View our Online Documentation

Purpose

Why Do We Need To Visualize Molecular Similarity / Diversity?

There are two broad contexts where it is helpful to visualize the diversity of a molecular dataset:

Experimental Synthesis

For a chemist, synthesizing new molecules with targeted properties is often a laborious and time consuming task. In such a case, it becomes useful to check the similarity of a newly proposed (un-synthesized) molecule to the ones already synthesized. If the proposed molecule is too similar to the existing repertoire of molecules, it will probably not yield not enough new information / property and thus need not be synthesized. On the other hand, if the aim is to replicate the properties of a high performing molecule, it is useful to ensure that each new proposed molecule is similar to the high performing one. In both cases, a chemist can avoid spending time and effort synthesizing molecules not useful for the project.

Machine Learning Molecular Properties

In the context of machine learning, visualizing the diversity of the training set gives a good idea about its information quality. A more diverse training data-set yields a more robust model, which generalizes well to unseen data. Additionally, such a visualization can identify "clusters of similarity" indicating the need for separately trained models for each cluster.

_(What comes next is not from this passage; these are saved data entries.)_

import Summits.QuantumFields.BalabanUV.Beta.TorusBoxProfile
import Summits.QuantumFields.BalabanUV.Beta.SubsolutionMeanValue

/-!
# `Summit.QuantumFields.BalabanUV.Beta.TorusBoxSupersolution` — engine file 15b: the QUADRATIC UNIT SUPERSOLUTION of the free
# lattice Laplacian on a coordinate box of the unit torus (item (DS) of the owner's decomposition E-an4-141a of O.2 item (ii-b)),
# in the interface of road P3's reduction `SubsolutionMeanValue` (co-owner beta-d4-p3, gen 12): `w₀ ≥ 0`, `1 + N w₀ ≤ W·w₀` on the
# box, `w₀ ≤ (r+1)²/(2c₀²)` — and the END `fibreNorm_le_l2_box`: on the torus with a constant bond weight the local-regularity
# SHAPE `‖f(x₀,·)‖ ≤ C·√#B′·‖f‖_{ℓ²(B′)} + m′·(r+1)²/(2c₀²)` follows from the L¹ mean-value binder ALONE

HONEST FRAMING (page 1 of everything in this cell).  Discharging `FlowStep.BetaPertH` would make Bałaban's ultraviolet
stability UNCONDITIONAL — a constructive-QFT result; it is NOT the continuum limit and NOT the Clay problem.  This module
discharges nothing of `BetaPertH`; it is [folklore] lattice bookkeeping, kernel-checked, by the OWNER of binder row D4 (unit
`b2b-balaban-beta-an4`, gen 45).  HONEST DEPENDENCY: continuum YM on T⁴ ⇐ BetaPertH ∧ nine spine estimates (0/9 proved);
BetaPertH ⇐ (D1) ∧ (D4) ∧ CAP+tail; G-an2-4 gates asym, D1 and NE2/3/4.

THE POINT.  After file 12 (Kato), file 14 (comparison) and beta-d4-p3's `SubsolutionMeanValue` (a nonnegative sub-solution `u` of
the free weighted graph Laplacian with source `≤ m′` on `B` has `u(p) ≤ Φ(u) + m′·w₀(p)` for ANY nonnegative UNIT SUPERSOLUTION
`w₀` — `1 + N w₀ ≤ W·w₀` on `B` — and any monotone `Φ` carrying the MEAN-VALUE BINDER at `(B,p)`), the datum `hreg` of file 9b for
the bare covariant Laplacian needs two inputs: the binder (MV) and the object `w₀` (DS).  THIS FILE supplies (DS) on the MODEL's
carrier, the unit torus `UT N = Π_μ ℤ/N_μ` with bonds `bsrc (x,μ) = x`, `btgt (x,μ) = x + e_μ` and a CONSTANT bond weight
`c ≡ c₀ ≠ 0` (print's `η⁻¹`; uniform ellipticity enters HERE — for a general weight `|c_b| ≤ c_max` the quadratic profile is not
a supersolution): on the box `B = {x : dist(x,x₀) ≤ r}` (`dist` = sup of the circular coordinate distances `δ_μ(x,x₀)`) with
`2r + 2 ≤ N_μ` for all `μ` (no wrap-around one step beyond the box), `w₀ = max(d(r+1)² − Σ_μ δ_μ², 0)/(2d·c₀²)` satisfies
`0 ≤ w₀ ≤ (r+1)²/(2c₀²)` everywhere and `1 + N w₀ = W·w₀` (so `≤`) on `B`, because `δ_μ(x ± e_μ, x₀) = dist(t_μ ± 1, N_μℤ)`
(`t_μ = x_μ − x₀,μ`) and below half the period `dist(t+1)² + dist(t−1)² = 2·dist(t)² + 2`, i.e. `Σ_{y∼x}(φ(y) − φ(x)) = 2d` for
`φ = Σ_μ δ_μ²`.  The END `fibreNorm_le_l2_box` plugs `w₀` into beta-d4-p3's `fibreNorm_le_l2_add`: for ANY column-orthonormal `Rm`
and any field `f` with `‖(D*Df)(x,·)‖ ≤ m′` on `B`, the L¹ mean-value binder at `(B, x₀)` with constant `C` over `B′` gives
`‖f(x₀,·)‖ ≤ C·√#B′·√(Σ_{x∈B′}Σ_i f(x,i)²) + m′·(r+1)²/(2c₀²)` — `hreg`'s two terms for `D*D` on the torus, NO Dirichlet solve.
What remains of (ii-b) for the MODEL after this file: the binder (MV) — the L¹ mean-value inequality at the centre for nonnegative
sub-harmonic functions of the FREE Laplacian on lattice boxes, constant uniform in `r` (classical discrete potential theory ∕
Moser iteration on graphs; NOT in the tree; XL in kernel) — and, for `levelOp`, the box ∕ `d_n`-ball sandwich under the grading
plus the (P) budget of file 10a (the owner's file 16).

WHAT IS CERTIFIED (kernel, 0 sorry; no `def` — `φ` and `w₀` enter through defining hypotheses `hφ`, `hw₀` and are instantiated
in `exists_unit_supersolution_box`; the profile facts are file 15a `TorusBoxProfile`): §4 the bond sums at a torus site for a
constant weight (`sum_src_const`, `sum_tgt_const`, `wsum_src_const`, `wsum_tgt_const`: `W(x) = 2d·c₀²`,
`(Nw)(x) = c₀²·Σ_μ (w(x−e_μ) + w(x+e_μ))`, via beta-d4-p2's `sum_ite_bsrc_eq`∕`sum_ite_btgt_eq`); §5 **`w₀_nonneg`**, **`w₀_le`**,
**`unit_supersolution_box`**, **`exists_unit_supersolution_box`**; §6 **`fibreNorm_le_l2_box`** (the END over beta-d4-p3's
`fibreNorm_le_l2_add`).  LOCATORS (shape only; ABSOLUTE RULE — nothing printed is asserted): [Balaban1985BackgroundPropagators]
(3.23) p. 394, Thm 3.1 (3.42) p. 397; [Balaban1984PropagatorsI] p. 36.  Row D4: NO class change (critical-path width 0; D4
DISCHARGE NO DATE); NOT BetaPertH, NOT continuum, NOT Clay, NOT summit progress.
-/

open scoped BigOperators
open Finset

namespace Summit.QuantumFields.BalabanUV.Beta.TorusBoxSupersolution

open Literature.MathematicalPhysics.QuantumFieldTheory.Balaban1983to89
open Literature.MathematicalPhysics.QuantumFieldTheory.Balaban1983to89.B9Thm37GluePU (bsrc btgt bsrc_apply btgt_apply)
open Literature.MathematicalPhysics.QuantumFieldTheory.Balaban1983to89.B9Thm37Glue (covD covDT)
open B4TorusKernel.MultiPeriod (circAbs)
open B5TorusCover (UT)
open B5Leibniz121 (up dn)
open Summit.QuantumFields.BalabanUV.Beta.MultiscaleRemainderLapTorus (sum_ite_bsrc_eq sum_ite_btgt_eq)
open Summit.QuantumFields.BalabanUV.Beta.SubsolutionMeanValue (fibreNorm_le_l2_add)
open Summit.QuantumFields.BalabanUV.Beta.TorusBoxProfile

noncomputable section

section Torus

variable {d : ℕ} {N : Fin d → ℕ} [∀ i, NeZero (N i)]

/-! ## §4 The bond sums at a torus site for a constant bond weight -/

omit [∀ i, NeZero (N i)] in
/-- `Σ_{b : bsrc b = x} c_b² = d·c₀²`. [folklore] -/
theorem sum_src_const {c : UT N × Fin d → ℝ} {c₀ : ℝ} (hc : ∀ b, c b = c₀) (x : UT N) :
    ∑ b ∈ univ.filter (fun b : UT N × Fin d => bsrc b = x), c b ^ 2 = d * c₀ ^ 2 := by
  rw [Finset.sum_filter, sum_ite_bsrc_eq x (fun b => c b ^ 2)]
  simp only [hc, Finset.sum_const, Finset.card_univ, Fintype.card_fin, nsmul_eq_mul]

/-- `Σ_{b : btgt b = x} c_b² = d·c₀²`. [folklore] -/
theorem sum_tgt_const {c : UT N × Fin d → ℝ} {c₀ : ℝ} (hc : ∀ b, c b = c₀) (x : UT N) :
    ∑ b ∈ univ.filter (fun b : UT N × Fin d => btgt b = x), c b ^ 2 = d * c₀ ^ 2 := by
  rw [Finset.sum_filter, sum_ite_btgt_eq x (fun b => c b ^ 2)]
  simp only [hc, Finset.sum_const, Finset.card_univ, Fintype.card_fin, nsmul_eq_mul]

/-- `Σ_{b : bsrc b = x} c_b²·w(btgt b) = c₀²·Σ_μ w(x + e_μ)`. [folklore] -/
theorem wsum_src_const {c : UT N × Fin d → ℝ} {c₀ : ℝ} (hc : ∀ b, c b = c₀) (w : UT N → ℝ) (x : UT N) :
    ∑ b ∈ univ.filter (fun b : UT N × Fin d => bsrc b = x), c b ^ 2 * w (btgt b) = c₀ ^ 2 * ∑ μ, w (up x μ) := by
  rw [Finset.sum_filter, sum_ite_bsrc_eq x (fun b => c b ^ 2 * w (btgt b)), Finset.mul_sum]
  simp only [hc, btgt_apply]

/-- `Σ_{b : btgt b = x} c_b²·w(bsrc b) = c₀²·Σ_μ w(x − e_μ)`. [folklore] -/
theorem wsum_tgt_const {c : UT N × Fin d → ℝ} {c₀ : ℝ} (hc : ∀ b, c b = c₀) (w : UT N → ℝ) (x : UT N) :
    ∑ b ∈ univ.filter (fun b : UT N × Fin d => btgt b = x), c b ^ 2 * w (bsrc b) = c₀ ^ 2 * ∑ μ, w (dn x μ) := by
  rw [Finset.sum_filter, sum_ite_btgt_eq x (fun b => c b ^ 2 * w (bsrc b)), Finset.mul_sum]
  simp only [hc, bsrc_apply]

/-! ## §5 THE UNIT SUPERSOLUTION `w₀ = max(d(r+1)² − φ, 0)/(2d·c₀²)` -/

omit [∀ i, NeZero (N i)] in
/-- `w₀ ≥ 0` everywhere. [folklore] -/
theorem w₀_nonneg (c₀ : ℝ) (r : ℕ) (φ w₀ : UT N → ℝ)
    (hw₀ : ∀ x, w₀ x = max ((d : ℝ) * ((r : ℝ) + 1) ^ 2 - φ x) 0 / (2 * d * c₀ ^ 2)) (y : UT N) : 0 ≤ w₀ y := by
  rw [hw₀]
  exact div_nonneg (le_max_right _ _) (by positivity)

omit [∀ i, NeZero (N i)] in
/-- `w₀ ≤ (r+1)²/(2c₀²)` everywhere (`φ ≥ 0`; `d ≥ 1`, `c₀ ≠ 0`). [folklore] -/
theorem w₀_le [NeZero d] {c₀ : ℝ} (hc₀ : c₀ ≠ 0) (x₀ : UT N) (r : ℕ) (φ w₀ : UT N → ℝ)
    (hφ : ∀ x, φ x = ∑ ν, (circAbs (N ν) (((UT.toSite N x ν).val : ℤ) - ((UT.toSite N x₀ ν).val : ℤ)) : ℝ) ^ 2)
    (hw₀ : ∀ x, w₀ x = max ((d : ℝ) * ((r : ℝ) + 1) ^ 2 - φ x) 0 / (2 * d * c₀ ^ 2)) (y : UT N) :
    w₀ y ≤ ((r : ℝ) + 1) ^ 2 / (2 * c₀ ^ 2) := by
  have hd : (0 : ℝ) < d := by exact_mod_cast Nat.pos_of_ne_zero (NeZero.ne d)
  have hc2 : (0 : ℝ) < c₀ ^ 2 := by positivity
  have hφ0 := profile_nonneg x₀ φ hφ y
  rw [hw₀, div_le_div_iff₀ (by positivity) (by positivity)]
  have hmax : max ((d : ℝ) * ((r : ℝ) + 1) ^ 2 - φ y) 0 ≤ (d : ℝ) * ((r : ℝ) + 1) ^ 2 :=
    max_le (by linarith) (by positivity)
  calc max ((d : ℝ) * ((r : ℝ) + 1) ^ 2 - φ y) 0 * (2 * c₀ ^ 2) ≤ (d : ℝ) * ((r : ℝ) + 1) ^ 2 * (2 * c₀ ^ 2) :=
        mul_le_mul_of_nonneg_right hmax (by positivity)
    _ = ((r : ℝ) + 1) ^ 2 * (2 * d * c₀ ^ 2) := by ring

/-- **`w₀` IS A UNIT SUPERSOLUTION ON THE BOX**: for a constant bond weight `c ≡ c₀ ≠ 0` and `2r + 2 ≤ N_μ` for all `μ`, at every
`x` with `dist(x, x₀) ≤ r`:
`1 + Σ_{btgt b = x} c_b²·w₀(bsrc b) + Σ_{bsrc b = x} c_b²·w₀(btgt b) ≤ (Σ_{btgt b = x} c_b² + Σ_{bsrc b = x} c_b²)·w₀(x)`
(in fact with equality: `W·w₀ − N w₀ = Σ_μ(φ(x+e_μ) + φ(x−e_μ) − 2φ(x))/(2d) = 1`, the positive parts being inactive on the box
and one step beyond it) — the hypothesis `hw₀` of beta-d4-p3's `SubsolutionMeanValue.subsolution_le_meanValue_unit` ∕
`fibreNorm_le_meanValue` with `src := bsrc`, `tgt := btgt`. [cite: Balaban1985BackgroundPropagators, (3.23) p.394] [folklore] -/
theorem unit_supersolution_box [NeZero d] {c : UT N × Fin d → ℝ} {c₀ : ℝ} (hc : ∀ b, c b = c₀) (hc₀ : c₀ ≠ 0)
    (x₀ : UT N) {r : ℕ} (hr : ∀ μ, 2 * r + 2 ≤ N μ) (φ w₀ : UT N → ℝ)
    (hφ : ∀ x, φ x = ∑ ν, (circAbs (N ν) (((UT.toSite N x ν).val : ℤ) - ((UT.toSite N x₀ ν).val : ℤ)) : ℝ) ^ 2)
    (hw₀ : ∀ x, w₀ x = max ((d : ℝ) * ((r : ℝ) + 1) ^ 2 - φ x) 0 / (2 * d * c₀ ^ 2)) :
    ∀ x ∈ univ.filter (fun x : UT N => dist x x₀ ≤ r),
      1 + ((∑ b ∈ univ.filter (fun b : UT N × Fin d => btgt b = x), c b ^ 2 * w₀ (bsrc b)) +
            ∑ b ∈ univ.filter (fun b : UT N × Fin d => bsrc b = x), c b ^ 2 * w₀ (btgt b)) ≤
        ((∑ b ∈ univ.filter (fun b : UT N × Fin d => btgt b = x), c b ^ 2) +
            ∑ b ∈ univ.filter (fun b : UT N × Fin d => bsrc b = x), c b ^ 2) * w₀ x := by
  intro x hx
  have hxr : dist x x₀ ≤ r := (mem_filter.mp hx).2
  have hd : (0 : ℝ) < d := by exact_mod_cast Nat.pos_of_ne_zero (NeZero.ne d)
  have hc2 : (0 : ℝ) < c₀ ^ 2 := by positivity
  set K : ℝ := (d : ℝ) * ((r : ℝ) + 1) ^ 2 with hK
  -- the positive parts are inactive at `x` and at its neighbours
  have hr1 : (r : ℝ) ^ 2 ≤ ((r : ℝ) + 1) ^ 2 := by nlinarith
  have hKx : φ x ≤ K := (profile_le_of_mem x₀ φ hφ hxr).trans (mul_le_mul_of_nonneg_left hr1 hd.le)
  have wx : w₀ x = (K - φ x) / (2 * d * c₀ ^ 2) := by rw [hw₀, max_eq_left (sub_nonneg.mpr hKx)]
  have wup : ∀ μ, w₀ (up x μ) = (K - φ (up x μ)) / (2 * d * c₀ ^ 2) := fun μ => by
    rw [hw₀, max_eq_left (sub_nonneg.mpr (profile_up_le x₀ φ hφ hxr μ))]
  have wdn : ∀ μ, w₀ (dn x μ) = (K - φ (dn x μ)) / (2 * d * c₀ ^ 2) := fun μ => by
    rw [hw₀, max_eq_left (sub_nonneg.mpr (profile_dn_le x₀ φ hφ hxr μ))]
  -- the bond sums
  rw [wsum_tgt_const hc, wsum_src_const hc, sum_tgt_const hc, sum_src_const hc]
  -- the neighbour values summed: `Σ_μ (w₀(x−e_μ) + w₀(x+e_μ)) = (2dK − (2dφ(x) + 2d))/(2dc₀²)`
  have hlap := sum_profile_up_add_dn x₀ φ hφ hr hxr
  have hnb : ∑ μ, w₀ (dn x μ) + ∑ μ, w₀ (up x μ) = (2 * d * K - (2 * d * φ x + 2 * d)) / (2 * d * c₀ ^ 2) := by
    rw [← Finset.sum_add_distrib]
    have h1 : ∑ μ, (w₀ (dn x μ) + w₀ (up x μ)) = ∑ μ, ((2 * K - (φ (up x μ) + φ (dn x μ))) / (2 * d * c₀ ^ 2)) :=
      Finset.sum_congr rfl fun μ _ => by rw [wup, wdn]; ring
    rw [h1, ← Finset.sum_div, Finset.sum_sub_distrib, hlap, Finset.sum_const, Finset.card_univ, Fintype.card_fin,
      nsmul_eq_mul]
    ring
  rw [← mul_add, hnb, wx]
  apply le_of_eq
  field_simp
  ring

/-- **EXISTENCE OF A UNIT SUPERSOLUTION ON A TORUS BOX** (item (DS) of E-an4-141a, packaged for consumers): constant bond weight
`c ≡ c₀ ≠ 0`, `d ≥ 1`, `2r + 2 ≤ N_μ` for every `μ`; then there is `w₀ : UT N → ℝ` with `0 ≤ w₀ ≤ (r+1)²/(2c₀²)` everywhere and
`1 + N w₀ ≤ W·w₀` at every site of the box `dist(·, x₀) ≤ r`. [folklore] -/
theorem exists_unit_supersolution_box [NeZero d] {c : UT N × Fin d → ℝ} {c₀ : ℝ} (hc : ∀ b, c b = c₀) (hc₀ : c₀ ≠ 0)
    (x₀ : UT N) {r : ℕ} (hr : ∀ μ, 2 * r + 2 ≤ N μ) :
    ∃ w₀ : UT N → ℝ, (∀ y, 0 ≤ w₀ y) ∧ (∀ y, w₀ y ≤ ((r : ℝ) + 1) ^ 2 / (2 * c₀ ^ 2)) ∧
      ∀ x ∈ univ.filter (fun x : UT N => dist x x₀ ≤ r),
        1 + ((∑ b ∈ univ.filter (fun b : UT N × Fin d => btgt b = x), c b ^ 2 * w₀ (bsrc b)) +
              ∑ b ∈ univ.filter (fun b : UT N × Fin d => bsrc b = x), c b ^ 2 * w₀ (btgt b)) ≤
          ((∑ b ∈ univ.filter (fun b : UT N × Fin d => btgt b = x), c b ^ 2) +
              ∑ b ∈ univ.filter (fun b : UT N × Fin d => bsrc b = x), c b ^ 2) * w₀ x := by
  set φ : UT N → ℝ := fun x =>
    ∑ ν, (circAbs (N ν) (((UT.toSite N x ν).val : ℤ) - ((UT.toSite N x₀ ν).val : ℤ)) : ℝ) ^ 2 with hφ
  set w₀ : UT N → ℝ := fun x => max ((d : ℝ) * ((r : ℝ) + 1) ^ 2 - φ x) 0 / (2 * d * c₀ ^ 2) with hw₀
  exact ⟨w₀, w₀_nonneg c₀ r φ w₀ (fun _ => rfl), w₀_le hc₀ x₀ r φ w₀ (fun _ => rfl) (fun _ => rfl),
    unit_supersolution_box hc hc₀ x₀ hr φ w₀ (fun _ => rfl) (fun _ => rfl)⟩

/-! ## §6 END: `hreg`'s SHAPE for `D*D` on the torus from the L¹ mean-value binder ALONE -/

/-- **THE LOCAL-REGULARITY SHAPE ON A TORUS BOX FROM THE MEAN-VALUE BINDER ALONE.**  Unit torus `UT N` (`d ≥ 1`), bonds
`bsrc∕btgt`, constant weight `c ≡ c₀ ≠ 0`, ANY column-orthonormal bond matrices `Rm`, a centre `x₀` and a radius `r` with
`2r + 2 ≤ N_μ`; write `B = {x : dist(x,x₀) ≤ r}`.  ASSUME the L¹ mean-value binder at `(B, x₀)` with constant `C ≥ 0` over a
finite set `B′`: every `z ≥ 0` with `W·z ≤ Nz` on `B` has `z(x₀) ≤ C·Σ_{B′} z` ((MV) — a HYPOTHESIS, the classical interior
estimate for free sub-harmonic functions; ABSOLUTE RULE).  Then for every field `f` with `√(Σ_i ((D*Df)(x,i))²) ≤ m′` on `B`
(`m′ ≥ 0`): `√(Σ_i f(x₀,i)²) ≤ C·√#B′·√(Σ_{x∈B′}Σ_i f(x,i)²) + m′·(r+1)²/(2c₀²)` — beta-d4-p3's `fibreNorm_le_l2_add` with
§5's `w₀`.  After this END, (ii-b) for the bare covariant Laplacian on the torus IS the binder (MV) and nothing else.
[cite: Balaban1985BackgroundPropagators, Thm 3.1 (3.42) p.397 + (3.23) p.394] [folklore] -/
theorem fibreNorm_le_l2_box [NeZero d] {Cp : Type} [Fintype Cp] [DecidableEq Cp] {c : UT N × Fin d → ℝ} {c₀ : ℝ}
    (hc : ∀ b, c b = c₀) (hc₀ : c₀ ≠ 0) (Rm : UT N × Fin d → Cp → Cp → ℝ)
    (hRm : ∀ b i j, ∑ k, Rm b k i * Rm b k j = if i = j then (1 : ℝ) else 0) (f : UT N × Cp → ℝ)
    (x₀ : UT N) {r : ℕ} (hr : ∀ μ, 2 * r + 2 ≤ N μ) (B' : Finset (UT N)) {C : ℝ} (hC : 0 ≤ C)
    (hMV : ∀ z : UT N → ℝ, (∀ y, 0 ≤ z y) →
      (∀ x ∈ univ.filter (fun x : UT N => dist x x₀ ≤ r),
        ((∑ b ∈ univ.filter (fun b : UT N × Fin d => btgt b = x), c b ^ 2) +
            ∑ b ∈ univ.filter (fun b : UT N × Fin d => bsrc b = x), c b ^ 2) * z x ≤
          ((∑ b ∈ univ.filter (fun b : UT N × Fin d => btgt b = x), c b ^ 2 * z (bsrc b)) +
            ∑ b ∈ univ.filter (fun b : UT N × Fin d => bsrc b = x), c b ^ 2 * z (btgt b))) →
      z x₀ ≤ C * ∑ x ∈ B', z x)
    {m' : ℝ} (hm' : 0 ≤ m')
    (hsrc : ∀ x ∈ univ.filter (fun x : UT N => dist x x₀ ≤ r),
      Real.sqrt (∑ i, (covDT bsrc btgt c Rm (covD bsrc btgt c Rm f) (x, i)) ^ 2) ≤ m') :
    Real.sqrt (∑ i, f (x₀, i) ^ 2) ≤
      C * Real.sqrt (B'.card) * Real.sqrt (∑ x ∈ B', ∑ i, f (x, i) ^ 2) + m' * (((r : ℝ) + 1) ^ 2 / (2 * c₀ ^ 2)) := by
  obtain ⟨w₀, h0, hle, hsup⟩ := exists_unit_supersolution_box hc hc₀ x₀ hr
  have h := fibreNorm_le_l2_add bsrc btgt c Rm hRm f (univ.filter (fun x : UT N => dist x x₀ ≤ r)) B' x₀ hC hMV w₀ h0
    hsup hm' hsrc
  have h2 := mul_le_mul_of_nonneg_left (hle x₀) hm'
  linarith

end Torus

end

end Summit.QuantumFields.BalabanUV.Beta.TorusBoxSupersolution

Substrate Scope Robustness Verification

When proposing a novel reaction it is essential for the practicing chemist to evaluate the transformation's tolerance of diverse functional groups and substrates (Glorius, 2013). Using molSim, one can evaluate the structural and chemical similarity across an entire susbtrate scope to ensure that it avoids redundant species. Below is an example similarity heatmap generated to visualize the diversity of a three-component sulfonamide coupling reaction with a substantial number of substrates (Chen, 2018). Image of sulfonamide substrate scope

Many of the substrates appear similar to one another and thereby redundant, but in reality the core sulfone moiety and the use of the same coupling partner when evaluating functional group tolerance accounts for this apparent shortcoming. Also of note is the region of high similarity along the diagonal where the substrates often differ by a single halide heteratom or substitution pattern.

Installing molSim

Conda

Use the following command with conda to create an environment: conda create --name your-env-name --file spec-file.txt

  1. Python 3+
  2. Matplotlib
  3. Numpy
  4. RDKIT
  5. SEABORN
  6. PyYAML
  7. Pandas 1.0.1+
  8. openpyxl

Pip

Required dependency RDKit is only available through conda. To install using pip, first run conda install -c rdkit rdkit to install it. To then install molSim using pip, run the following command: pip install molSim

Running molSim

Start molSim with a graphical user interface:

molSim

Example Run:

molSim config.yaml

Using multiprocessing:

molSim includes support for multiprocessing to split up the work of molecular comparisons across multiple CPU cores, speeding up execution. Because there is a cost associated with creating and destroying these processes, setting n_workers to any number larger than 1 is not reccomended for datasets smaller than ~5000 molecules.

Tests:

python -m unittest discover

Note: Multiprocessing speedup and efficiency tests take more than 30 minutes to execute. To run all other tests and ignore these, create a file called .no-speedup-test in the molSim directory and execute the above command as shown.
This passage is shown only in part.